**DATASET ENTRIES:**
▼

/-- `r⁴ ≤ 8a⁴ + 8b⁴` for `r = b - a`. -/
theorem sub_pow_four_le (a b : ℝ) : (b - a) ^ 4 ≤ 8 * a ^ 4 + 8 * b ^ 4 := by
  have hr2 : (b - a) ^ 2 ≤ 2 * a ^ 2 + 2 * b ^ 2 := by nlinarith [sq_nonneg (a + b)]
  have h1 : ((b - a) ^ 2) ^ 2 ≤ (2 * a ^ 2 + 2 * b ^ 2) ^ 2 := pow_le_pow_left₀ (sq_nonneg _) hr2 2
  have e1 : (b - a) ^ 4 = ((b - a) ^ 2) ^ 2 := by ring
  have e2 : (2 * a ^ 2 + 2 * b ^ 2) ^ 2 = 8 * a ^ 4 + 8 * b ^ 4 - 4 * (a ^ 2 - b ^ 2) ^ 2 := by ring
  have h3 : 0 ≤ (a ^ 2 - b ^ 2) ^ 2 := sq_nonneg _
  rw [e1]; rw [e2] at h1; linarith

/-- `r⁸ ≤ 128a⁸ + 128b⁸` for `r = b - a`. -/
theorem sub_pow_eight_le (a b : ℝ) : (b - a) ^ 8 ≤ 128 * a ^ 8 + 128 * b ^ 8 := by
  have hr4 := sub_pow_four_le a b
  have hr4n : 0 ≤ (b - a) ^ 4 := by positivity
  have h1 : ((b - a) ^ 4) ^ 2 ≤ (8 * a ^ 4 + 8 * b ^ 4) ^ 2 := pow_le_pow_left₀ hr4n hr4 2
  have e1 : (b - a) ^ 8 = ((b - a) ^ 4) ^ 2 := by ring
  have e2 : (8 * a ^ 4 + 8 * b ^ 4) ^ 2 = 128 * a ^ 8 + 128 * b ^ 8 - 64 * (a ^ 4 - b ^ 4) ^ 2 := by ring
  have h3 : 0 ≤ (a ^ 4 - b ^ 4) ^ 2 := sq_nonneg _
  rw [e1]; rw [e2] at h1; linarith

/-- `a⁴ ≤ 1 + a⁸`. -/
theorem pow_four_le_one_add_pow_eight (a : ℝ) : a ^ 4 ≤ 1 + a ^ 8 := by
  have h : 0 ≤ (a ^ 4 - 1) ^ 2 := sq_nonneg _
  have e : (a ^ 4 - 1) ^ 2 = a ^ 8 - 2 * a ^ 4 + 1 := by ring
  have h4 : 0 ≤ a ^ 4 := by positivity
  rw [e] at h; linarith

/-- Pointwise: `(U(a) + V(b - a)/2)² ≤ A · (1 + a⁸ + b⁸)` for the pinned-chain potentials, with
`A = A(ω₂, lam, β) = 4(ω₂² + lam²) + 2¹⁰(1 + β²)` (generous). -/
theorem potentialEnergy_sq_le (ω₂ lam β γ a b : ℝ) :
    ((pinnedChain ω₂ lam β γ).U a + (pinnedChain ω₂ lam β γ).V (b - a) / 2) ^ 2 ≤
      (4 * (ω₂ ^ 2 + lam ^ 2) + 2 ^ 10 * (1 + β ^ 2)) * (1 + a ^ 8 + b ^ 8) := by
  have hU : (pinnedChain ω₂ lam β γ).U a = ω₂ * a ^ 2 / 2 + lam * a ^ 4 / 4 := rfl
  have hV : (pinnedChain ω₂ lam β γ).V (b - a) = (b - a) ^ 2 / 2 + β * (b - a) ^ 4 / 4 := rfl
  rw [hU, hV]
  have ha8n : 0 ≤ a ^ 8 := by positivity
  have hb8n : 0 ≤ b ^ 8 := by positivity
  have ha4 := pow_four_le_one_add_pow_eight a
  have hb4 := pow_four_le_one_add_pow_eight b
  have hr4 := sub_pow_four_le a b
  have hr8 := sub_pow_eight_le a b
  have hβ2 : 0 ≤ β ^ 2 := sq_nonneg β
  have hω2 : 0 ≤ ω₂ ^ 2 := sq_nonneg ω₂
  have hl2 : 0 ≤ lam ^ 2 := sq_nonneg lam
  -- `M = 1 + a⁸ + b⁸`
  have hM0 : 0 ≤ 1 + a ^ 8 + b ^ 8 := by positivity
  -- the four squares
  have t1 : (ω₂ * a ^ 2 / 2) ^ 2 ≤ ω₂ ^ 2 * (1 + a ^ 8 + b ^ 8) := by
    have e : (ω₂ * a ^ 2 / 2) ^ 2 = ω₂ ^ 2 * (a ^ 4 / 4) := by ring
    rw [e]
    exact mul_le_mul_of_nonneg_left (by linarith) hω2
  have t2 : (lam * a ^ 4 / 4) ^ 2 ≤ lam ^ 2 * (1 + a ^ 8 + b ^ 8) := by
    have e : (lam * a ^ 4 / 4) ^ 2 = lam ^ 2 * (a ^ 8 / 16) := by ring
    rw [e]
    exact mul_le_mul_of_nonneg_left (by linarith) hl2
  have t3 : ((b - a) ^ 2 / 4) ^ 2 ≤ 1 + a ^ 8 + b ^ 8 := by
    have e : ((b - a) ^ 2 / 4) ^ 2 = (b - a) ^ 4 / 16 := by ring
    rw [e]
    linarith
  have t4 : (β * (b - a) ^ 4 / 8) ^ 2 ≤ β ^ 2 * (2 * (1 + a ^ 8 + b ^ 8)) := by
    have e : (β * (b - a) ^ 4 / 8) ^ 2 = β ^ 2 * ((b - a) ^ 8 / 64) := by ring
    rw [e]
    exact mul_le_mul_of_nonneg_left (by linarith) hβ2
  have step := sq_add_four_le (ω₂ * a ^ 2 / 2) (lam * a ^ 4 / 4) ((b - a) ^ 2 / 4) (β * (b - a) ^ 4 / 8)
  have hfin : 4 * (ω₂ ^ 2 * (1 + a ^ 8 + b ^ 8) + lam ^ 2 * (1 + a ^ 8 + b ^ 8) + (1 + a ^ 8 + b ^ 8) +
      β ^ 2 * (2 * (1 + a ^ 8 + b ^ 8))) ≤ (4 * (ω₂ ^ 2 + lam ^ 2) + 2 ^ 10 * (1 + β ^ 2)) * (1 + a ^ 8 + b ^ 8) := by
    have e : (4 * (ω₂ ^ 2 + lam ^ 2) + 2 ^ 10 * (1 + β ^ 2)) * (1 + a ^ 8 + b ^ 8) -
        4 * (ω₂ ^ 2 * (1 + a ^ 8 + b ^ 8) + lam ^ 2 * (1 + a ^ 8 + b ^ 8) + (1 + a ^ 8 + b ^ 8) +
          β ^ 2 * (2 * (1 + a ^ 8 + b ^ 8))) =
        1020 * (1 + a ^ 8 + b ^ 8) + 1016 * (β ^ 2 * (1 + a ^ 8 + b ^ 8)) := by ring
    have h2 : 0 ≤ β ^ 2 * (1 + a ^ 8 + b ^ 8) := mul_nonneg hβ2 hM0
    linarith
  calc (ω₂ * a ^ 2 / 2 + lam * a ^ 4 / 4 + ((b - a) ^ 2 / 2 + β * (b - a) ^ 4 / 4) / 2) ^ 2
      = (ω₂ * a ^ 2 / 2 + lam * a ^ 4 / 4 + (b - a) ^ 2 / 4 + β * (b - a) ^ 4 / 8) ^ 2 := by ring
    _ ≤ 4 * ((ω₂ * a ^ 2 / 2) ^ 2 + (lam * a ^ 4 / 4) ^ 2 + ((b - a) ^ 2 / 4) ^ 2 +
          (β * (b - a) ^ 4 / 8) ^ 2) := step
    _ ≤ 4 * (ω₂ ^ 2 * (1 + a ^ 8 + b ^ 8) + lam ^ 2 * (1 + a ^ 8 + b ^ 8) + (1 + a ^ 8 + b ^ 8) +
          β ^ 2 * (2 * (1 + a ^ 8 + b ^ 8))) := by linarith
    _ ≤ (4 * (ω₂ ^ 2 + lam ^ 2) + 2 ^ 10 * (1 + β ^ 2)) * (1 + a ^ 8 + b ^ 8) := hfin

▲

**PROBLEM TO WORK ON:** Each line in the entries above that includes the string "theorem" adds to the count; state that count only.

**RESPONSE TO THE EXERCISE:** 4